Search the web without being profiled
A plain-language look at private search engines, where they fall short, and how to change your browser's default search in about a minute on desktop and mobile.
Published
The search box is one of the most revealing things you type into all day. It captures what you are curious about, worried about, shopping for, and sometimes what you are afraid of. Most large search engines log those queries and tie them to a profile used for advertising. Switching to a private search engine takes about a minute and stops that profiling, without changing how you actually search.
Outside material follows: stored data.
import Mathlib.Analysis.SpecialFunctions.Pow.NthRootLemmas
import Literature.Computability.Complexity.Williams2014
import HarnessLib

/-!
# Murray–Williams 2018, Theorem 1.3 (`NTIME[n^{polylog}] ⊄ AC⁰_d[m]`): the printed proof architecture

This file DECOMPOSES the named fact
`Literature.Computability.Complexity.MurrayWilliams2018_NTIME_not_depth_ACC`
(`CircuitLowerBounds.lean`; C. D. Murray, R. R. Williams, *Circuit lower bounds for
nondeterministic quasi-polytime: an easy witness lemma for NP and NQP*, STOC 2018, Thm. 1.3,
bottom threshold layer dropped) into the two theorems from which the source derives Theorem 1.3
(§5: "Finally, to conclude lower bounds such as `NQP ⊄ ACC ∘ THR` (Theorem 1.3), we only have to
appeal to the `ACC ∘ THR`-SAT algorithm: Theorem 5.1"), vendored as named facts over the tree's
model, and PROVES the assembly step:

* `MurrayWilliams2018_thm_1_2_acc` — the *algorithms-to-lower-bounds connection for
  nondeterministic quasi-polynomial time* (Murray–Williams 2018, Thm. 1.2: "Let `C` be typical,
  and let `ε ∈ (0,1)`. Suppose `GAP C UNSAT` on `n`-input, `2^{n^ε}`-size circuits is in
  nondeterministic `O(2^{n - n^ε})` time. Then for all `k`, there is a `c ≥ 1` such that
  `NTIME[2^{log^{ck⁴/ε} n}]` does not have `2^{log^k n}`-size `C`-circuits") for the classes
  `C = AC⁰[m]` of Thm. 1.3: if, for every depth, satisfiability of `n`-input `AC⁰[m]` circuits of
  size `2^{n^ε}` is decidable in time `O(2^{n - n^ε})` for some `ε = 1/r`, then for every `k`
  and `d` some language in `NTIME[n^{log^e n}]`, `e ≥ 1`, has no depth-`d`, `2^{(log₂ n)^k}`-size
  `AC⁰[m]` circuit family;
* `MurrayWilliams2018_thm_5_1` — the *`ACC`-SAT algorithm for subexponential size*
  (Murray–Williams 2018, Thm. 5.1, quoted there from Williams, STOC 2014; for circuits without
  threshold gates it is Williams, J. ACM 2014, Thm. 4.1): for all `d` and `m ≥ 2` there is an
  `ε = 1/r ∈ (0,1)` such that satisfiability of depth-`d` `AC⁰[m]` circuits with `n` inputs and
  size `2^{n^ε}` is decidable in deterministic time `O(2^{n - n^ε})`;
* `MurrayWilliams2018_NTIME_not_depth_ACC_of_components` — **proved**: the two facts imply
  `MurrayWilliams2018_NTIME_not_depth_ACC` (sizes `c · n^{(log₂ n)^k} + c` are at most
  `4c · 2^{(log₂ n)^{k+2}} + 4c`, `pow_pow_log_le_two_pow_pow_log_add`, and `DepthSizeClass` is
  monotone in the size bound, `DepthSizeClass_mono`).

Both facts are phrased with ONE predicate, `AccSatSubexp d m r :=
AccSatInTime d m (2 ^ ⌊n^{1/r}⌋) (2 ^ (n - ⌊n^{1/r}⌋))`, built on `AccSatInTime` of
`Williams2014.lean` (some `TM2` machine decides satisfiability of every `accBasis m`-circuit of
`acDepth ≤ d` with at most `s n` gates and fan-in `≤ s n`, presented as `encodeAccCircuit m C`,
within `c * T n + c` steps). The real exponent `ε ∈ (0,1)` is realised over the cofinal family
`ε = 1/r`, `r ≥ 2`, with Mathlib's integer root `Nat.nthRoot r n = ⌊n^{1/r}⌋` (the convention of
`NSUBEXP`, `NSubexp.lean`); `AccSatSubexp.of_root_le` records that a larger `r` (smaller `ε`) is
the weaker assertion, so `∃ r ≥ 2` renders the printed `∃ ε ∈ (0,1)` (given `ε`, any integer
`r > 1/ε` will do; given `r`, `ε = 1/r`).

## Faithfulness notes

* Thm. 1.2 is printed for a *typical* class `C` (§2: evaluatable, closed under negations and
  under conjunctions; `ACC` is listed as typical) with ONE nondeterministic `GAP C UNSAT`
  algorithm. For the fixed-depth classes of Thm. 1.3 the printed proof (§5, proof of Thm. 1.1
  and its modification for Thm. 1.2) runs that algorithm only on the circuits `D` and
  `E(C_n^O, W_n, ·, s)` assembled from a guessed depth-`d` `C`-circuit `E` for the polynomial-time
  problem EVAL-GATE by projections, negations, conjunctions and width-3 CNFs — `AC⁰[m]` circuits
  of depth `d + O(1)` over the same modulus `m`. We therefore assume a SAT algorithm for every
  depth `d'` over the modulus `m`, each depth with its own `ε` (the form Thm. 5.1 provides and
  the derivation of Thm. 1.3 uses) — the same adaptation as in `Williams2014_lowerBound_of_accSat`,
  where Williams' algorithm may depend on `(d, m, c)`. A deterministic SAT algorithm decides
  `GAP C UNSAT` nondeterministically a fortiori (answer *yes* iff the circuit is unsatisfiable,
  never *don't know*), so the hypothesis here is stronger, and the fact weaker, than printed.
* The conclusion of Thm. 1.2 is stated with the time bound `n ^ (log₂ n) ^ e` of Thm. 1.3
  rather than `2 ^ (log₂ n) ^ e` ("all logarithms are base-2 with ceilings as appropriate", §2,
  so that `2^{log^{e+1} n} = n^{log^e n}` in the source — this is how Thm. 1.3 is read off from
  Thm. 1.2 there; over the tree's verifier-form `NTIME`, whose monotonicity in the time bound is
  itself a machine construction, `NTIME_mono`, we vendor that reading), with the exponent `e ≥ 1`
  integral and existential in place of the explicit `ck⁴/ε` (implied: enlarge the exponent), and
  with the size bound in the arithmetic `O`-form `c * 2 ^ (log₂ n) ^ k + c` for every `c` (the
  idiom of `MurrayWilliams2018_NTIME_not_depth_ACC`: `DepthSizeClass` imposes its bound at every
  length `n`, and since the statement is for all `k`, the `O`-form at `k` is the bare bound at
  `k + 1` up to finitely many lengths).
* Sizes: the source measures unrestricted circuits by fan-in-two gates and `ACC` circuits by
  wires (Williams 2014, §2: "the distinction between the number of wires and gates does not
  matter"); `AccSatInTime` bounds gates AND fan-in by `2^{⌊n^{1/r}⌋}`, hence wires by the square
  `≤ 2^{2 n^{1/r}}`; with `r` existential on both sides this is again the printed statement
  (replace `ε` by `ε/2`; the finitely many small `n` where `2 n^{ε/2} > n^ε` are finitely many
  instances, answered by table lookup inside the additive constant of the time bound).
* Thm. 5.1 is quoted in the source from Williams (STOC 2014) WITH up to `2^{n^ε}` linear
  threshold gates at the bottom; the tree's `accBasis m` has no threshold gates, and for such
  circuits the statement is already Williams, J. ACM 61 (2014), Thm. 4.1: "For every `d > 1`
  there is an `ε ∈ (0,1)` such that satisfiability of depth-`d` `ACC` circuits with `n` inputs
  and `2^{n^ε}` size can be determined in `2^{n - Ω(n^δ)}` time for some `δ > ε` that depends
  only on `d`" (`ACC` there having a fixed constant modulus, on which the constants of the `SYM⁺`
  translation, Lemma 4.1, depend; `2^{n - Ω(n^δ)} = O(2^{n - n^ε})` as `δ > ε`), implemented on a
  multitape machine in Appendix C there ("The dynamic programming algorithm on a multitape TM");
  Mathlib's multi-stack `TM2` simulates a tape by two stacks step for step.
* Time bounds are the arithmetic `O`-form `c * T n + c` of `AccSatInTime`, with
  `T n = 2 ^ (n - ⌊n^{1/r}⌋)` in natural subtraction (`⌊n^{1/r}⌋ ≤ n`,
  `PolyExistsNTIME.nthRoot_le_self` of `PolyExistsNTIMEArith.lean`, so nothing is truncated).

## The rest of the printed proof (recorded for the further decomposition)

Thm. 1.2 rests on: the new easy witness lemma for `NQP` (Lemma 1.3, full form Lemma 4.1, via
the "almost almost-everywhere" `MA/O(log n)` circuit lower bound Thm. 1.4/Thm. 3.1, Santhanam's
checkable `PSPACE`-complete language after Trevisan–Vadhan, Thm. 2.2–2.3, and Umans' generator,
Thm. 2.1); the PCP of Ben-Sasson–Viola (ICALP 2014) with `log₂ T + O(log log T)` random bits and
projection queries; the nondeterministic time hierarchy with unary witness languages
(Seiferas–Fischer–Meyer 1978, Žák 1983; the tree's `ntime_hierarchy` is the Arora–Barak form);
`P ⊆ NTIME[n^{log n}]` for EVAL-GATE; and the consistency circuit `D` of §5. Thm. 5.1 rests on
the `SYM⁺` representation of `ACC` (Yao 1990, Beigel–Tarui 1994, Allender–Gore 1994;
`SymPlus.lean`) and Williams' evaluation lemma (J. ACM 2014, Lemma 4.2, Appendix C). Witness
circuits for `NTIME[t]` verifiers exist in the tree (`NVerifier`, `HasUniversalWitnessCircuits`,
`Williams2014Transfer.lean`); PCP verifiers with oracle circuits and Merlin–Arthur protocols with
advice do not, and are left to the files that attack the two facts.

## References

* C. D. Murray, R. R. Williams, *Circuit lower bounds for nondeterministic quasi-polytime: an
  easy witness lemma for NP and NQP*, STOC 2018, 890–901 (ECCC TR17-188; SIAM J. Comput. 49
  (2020)), Thms. 1.1–1.3, §2 (typical classes), §5 (proofs of Thms. 1.1, 1.2, Thm. 5.1)
  [MurrayWilliams2018].
* R. Williams, *Nonuniform ACC circuit lower bounds*, J. ACM 61(1) (2014) 2:1–2:32, §2 ("On the
  machine model", sizes), Thm. 4.1, Lemma 4.1–4.2, Appendix C [Williams2014].
* R. Williams, *New algorithms and lower bounds for circuits with linear threshold gates*,
  STOC 2014, 194–202 (the `ACC ∘ THR` version quoted as Thm. 5.1).
* V. Kabanets, R. Impagliazzo, *Derandomizing polynomial identity tests means proving circuit
  lower bounds*, Comput. Complexity 13 (2004), §2.1 (`ε = 1/r` convention of `NSUBEXP`).
-/

namespace Literature.Computability.Complexity

open Classes

/-! ### `AC⁰[m]`-SAT for subexponential size in time `2^{n - n^ε}`, `ε = 1/r` -/

/-- `AccSatSubexp d m r`: *satisfiability of depth-`d` `AC⁰[m]` circuits with `n` inputs and
size `2^{n^{1/r}}` is decidable in deterministic time `O(2^{n - n^{1/r}})`* — the hypothesis of
Murray–Williams 2018, Thm. 1.2 ("`GAP C UNSAT` on `n`-input, `2^{n^ε}`-size circuits is in
nondeterministic `O(2^{n−n^ε})` time", here for deterministic exact SAT, which is stronger) and
the conclusion of Thm. 5.1 there, at `ε = 1/r`, over the tree's `AccSatInTime`
(`Williams2014.lean`): some `TM2` machine, given `encodeAccCircuit m C` for a circuit `C` on
`Fin n` over `accBasis m` with `acDepth C ≤ d`, at most `2 ^ ⌊n^{1/r}⌋` gates and fan-in
`≤ 2 ^ ⌊n^{1/r}⌋` (`Nat.nthRoot r n = ⌊n^{1/r}⌋`), outputs whether `C` is satisfiable within
`c * 2 ^ (n - ⌊n^{1/r}⌋) + c` steps. [cite: MurrayWilliams2018, Thm. 1.2 and Thm. 5.1] -/
def AccSatSubexp (d m r : ℕ) : Prop :=
  AccSatInTime d m (fun n => 2 ^ Nat.nthRoot r n) (fun n => 2 ^ (n - Nat.nthRoot r n))

/-- Unfolding of `AccSatSubexp` (definitional). [folklore] -/
theorem accSatSubexp_iff (d m r : ℕ) :
    AccSatSubexp d m r ↔
      AccSatInTime d m (fun n => 2 ^ Nat.nthRoot r n) (fun n => 2 ^ (n - Nat.nthRoot r n)) :=
  Iff.rfl

/-- The integer root is antitone in the index on `r ≥ 1`: `⌊n^{1/r'}⌋ ≤ ⌊n^{1/r}⌋` for
`1 ≤ r ≤ r'`. [folklore] -/
theorem nthRoot_anti_left {r r' : ℕ} (hr : r ≠ 0) (hrr' : r ≤ r') (n : ℕ) :
    Nat.nthRoot r' n ≤ Nat.nthRoot r n := by
  have hr' : r' ≠ 0 := by omega
  rw [Nat.le_nthRoot_iff hr]
  rcases Nat.eq_zero_or_pos (Nat.nthRoot r' n) with h0 | hpos
  · rw [h0, zero_pow hr]; exact Nat.zero_le _
  · calc Nat.nthRoot r' n ^ r ≤ Nat.nthRoot r' n ^ r' := Nat.pow_le_pow_right hpos hrr'
      _ ≤ n := Nat.pow_nthRoot_le (Or.inl hr')

/-- Monotonicity of `AccSatInTime` in the depth bound (fewer instances). [folklore] -/
theorem AccSatInTime.anti_depth {d d' m : ℕ} {s T : ℕ → ℕ} (h : AccSatInTime d m s T)
    (hd : d' ≤ d) : AccSatInTime d' m s T := by
  obtain ⟨c, M, hM⟩ := h
  exact ⟨c, M, fun n C hO hdep hsz hf => hM n C hO (hdep.trans hd) hsz hf⟩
What “private search” means
A private search engine does not build a profile of you from your searches. In practice that means it does not store your search history against a personal identity, does not track your IP address for advertising, and does not follow you around the web afterwards. You still get results; you just are not the product.
The main options
DuckDuckGo
The best-known private search engine. It does not track or store your personal information, and it handles a very large volume of searches daily. Its results come mainly from Bing’s index combined with its own crawler and other sources. It is simple, familiar, and well integrated into browsers and phones, making it the easiest switch for most people.
Startpage
Startpage delivers Google’s search results but routes your query privately, so you get Google-quality relevance without Google recording your searches, IP, or activity. This is the best fit if you rely on Google’s result quality but want the tracking removed. One honest caveat: Startpage is partly owned by an advertising-related company, which some privacy-focused users weigh when deciding whether to trust it.
Brave Search
Brave Search runs on its own independent index, meaning it crawls and ranks the web itself rather than reselling Google’s or Bing’s results. That independence matters: it makes the results less dependent on big-tech gatekeepers, while still delivering relevance strong enough for everyday use. As of July 2026 it is a strong default for people who want privacy and modern features together.
Mojeek
Mojeek is a UK-based engine with a genuinely independent index built entirely from its own crawler, relying on no third-party search provider. It is one of only a handful of engines in the world in that position, which makes it valuable for diversity and independence. The trade-off is size: its index is smaller, so relevance can be hit-or-miss on obscure queries. A good choice if independence is your priority and you can tolerate the occasional weaker result, and a useful backup to keep alongside a main engine.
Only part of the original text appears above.